Rowe had earlier served four-and-a-half years of a six-year jail sentence after he pleaded guilty in 1994 to 39 counts of indecent assault.

One Crown prosecutor described Rowe as one of the most prolific pedophiles Canada has ever seen.

He has to date been convicted of indecently assaulting 24 young people while he was working as a travelling minister, flying from town to town to conduct services.

After he finished serving his first prison sentence, Rowe left his home in Thompson, Man. and went to live in Surrey, where his older brother Ernest “Art” Rowe, a retired minister from Fort. St. John, worked as a fill-in minister at St. Michael’s Anglican church in Newton.

Members of the St. Michael’s congregation remember Ralph Rowe as a soft-spoken person who maintained a low profile until his brother’s death in 2003.

After that, they say Rowe began to take a more prominent role, singing with the church choir and occasionally delivering prayers from the front of the church (not as a minister, but as lay members of the church routinely do).

The congregation was never informed of Rowe’s criminal convictions.

At the time, police did not routinely notify communities about the presence of a potentially dangerous sexual offender.

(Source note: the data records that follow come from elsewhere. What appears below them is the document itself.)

import Literature.Analysis.FluidPDE.Ferrari1993EnergyInequalityReduction
import Literature.Analysis.FluidPDE.PeriodicCylinderGagliardoNirenberg
import Literature.Analysis.FunctionSpaces.SobolevDomainGNSProofs
import HarnessLib

/-!
# Term bounds for the commutator estimate of Ferrari 1993, Lemma 1 (ii), on the period cell

Topic `Literature/Analysis/FluidPDE`. Analytic lemmas for the discharge of the named fact
`Literature.Analysis.FluidPDE.Ferrari1993_periodicCylinderCommutatorEstimate`
(`Ferrari1993EnergyInequalityReduction.lean`; A. B. Ferrari, Comm. Math. Phys. **155** (1993),
Lemma 1 (ii) and the display following it, p. 280: `|u·D^α∇u − D^α(u·∇u)|_{L²} ≤ C |u|_{H^s} |u|_{W^{1,∞}}`,
`|α| ≤ s = 3`). Unrolling the Leibniz recursion of the word commutator
(`ConvectCommutatorCalculus.lean`) for words of length `≤ 3`, the commutator `[D_w, v·∇]v` is a
sum of convective products `(D_β v·∇) D_γ v` of three kinds, bounded here in `L²(cell)` for a
velocity field `v` smooth on the closed cylinder and `L`-periodic:

* type I (`|β| = 1`): `‖(∂ₐv·∇) B‖_{L²} ≤ C ‖∂ₐv‖_∞ Σⱼ ‖∂ⱼ B‖_{L²}` (`eLpNorm_convect_le_of_norm_le`);
* type III (`γ = ∅`): `‖(A·∇) v‖_{L²} ≤ C (maxⱼ ‖∂ⱼv‖_∞) ‖A‖_{L²}` (`eLpNorm_convect_le_of_fderiv_apply_le`);
* type II (`|β| = 2`, `|γ| = 1`): `‖(∂_b∂ₐv·∇) ∂_c v‖_{L²} ≤ K n n₃`
  (`exists_integral_norm_sq_convect_two_one_le`, stated in the two real currencies of the
  discharge: `n ≥ sup_cell ‖∂ⱼ v‖` for all `j` — read off `‖v‖_{W^{1,∞}(cell)}` — and
  `n₃² ≥ ∫_cell ‖D_w v‖²` for all words `|w| ≤ 3` — read off `‖v‖_{H³(cell)}`), through
  `‖fg‖_{L²} ≤ ‖f‖_{L⁴} ‖g‖_{L⁴}` and the Nirenberg `L⁴` inequality on the cell
  (`exists_integral_norm_fderiv_pow_four_le'`, `PeriodicCylinderGagliardoNirenberg.lean`:
  `‖∂∂v‖²_{L⁴} ≤ C ‖∂v‖_∞ ‖v‖_{H³}`).

Currency conversions recorded: pointwise bounds from the `L^∞(cell)` norm for functions continuous
on the open cell (`norm_le_of_eLpNorm_top_of_continuousOn`), their extension to the closed cylinder
by continuity and periodicity (`norm_le_of_forall_mem_cylinderCell`, via
`subset_closure_cylinderCell`), the `L²(cell)` norm of a word derivative against the tree's
`H³(cell)` norm (`eLpNorm_iterDeriv_le_eSobolevDomainNorm`, word expansion
`eSobolevDomainNorm_eq_sum_iterDeriv`), and `iterDeriv_snoc` (differentiating a word derivative once
more appends a letter). All statements are folklore calculus given the cited inequality.

## Mathlib / tree search

Word derivatives *within* the closed cylinder already exist in two forms in the tree:
`cylDeriv` / `cylWord` (`PeriodicCylinderWithinCalculus.lean`: `List`-indexed words of letters,
with `contDiffOn_cylWord`, `cylDeriv_eq_fderiv`, `IsAxiallyPeriodic.cylWord`) and, for time-dependent
fields, `jointIterDeriv` (`IteratedSliceDerivatives.lean`, spatial components of the joint
derivative). The `iterDerivWithin K m u f` of this file is nevertheless kept separate and generic
(any set `K`; `Fin m`-indexed words applied in the order `u 0` first, i.e. *exactly* the indexing
and letter order of `iterDeriv`), so that `iterDerivWithin_eqOn_iterDeriv` feeds the word expansion
`eSobolevDomainNorm_eq_sum_iterDeriv` of the tree's Sobolev norm without re-indexing, and without
that file's imports; a librarian may later express one through the other. Pointwise values against
the `L^∞` norm: `FunctionSpaces.enorm_le_eLpNorm_top_of_continuous` (`SobolevDomainProofs.lean`,
globally continuous `f`, open-positive measure) and `enorm_le_eLpNormEssSup_of_continuous`
(`SobolevTracePoincareProofs.lean`, restriction to an open set but globally continuous `f`) — here
`f` is continuous on the open set only (`iterDeriv` is junk off it), whence the variant
`enorm_le_eLpNorm_top_of_continuousOn`. Closure of the cell: `mem_closure_cylinderCell`
(`PeriodicCylinderSobolevHolder.lean`, points with `r < 1`) — here `r ≤ 1` is needed (the wall), whence
`subset_closure_cylinderCell`. `tail_snoc_eq_snoc_tail` / `iterDeriv_snoc`: no Mathlib counterpart.
-/

noncomputable section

Surrey RCMP and parole officers did know about Rowe’s presence, and so did the local church diocese, which decided not to reveal Rowe’s criminal record because of privacy concerns.

Under his terms of release Rowe was supposed to avoid contact with young people and to regularly report to the local parole office.

Last year, police began investigating the West Coast activities of Rowe, attempting to reconstruct where he went and what he did while he was attending St. Michael’s.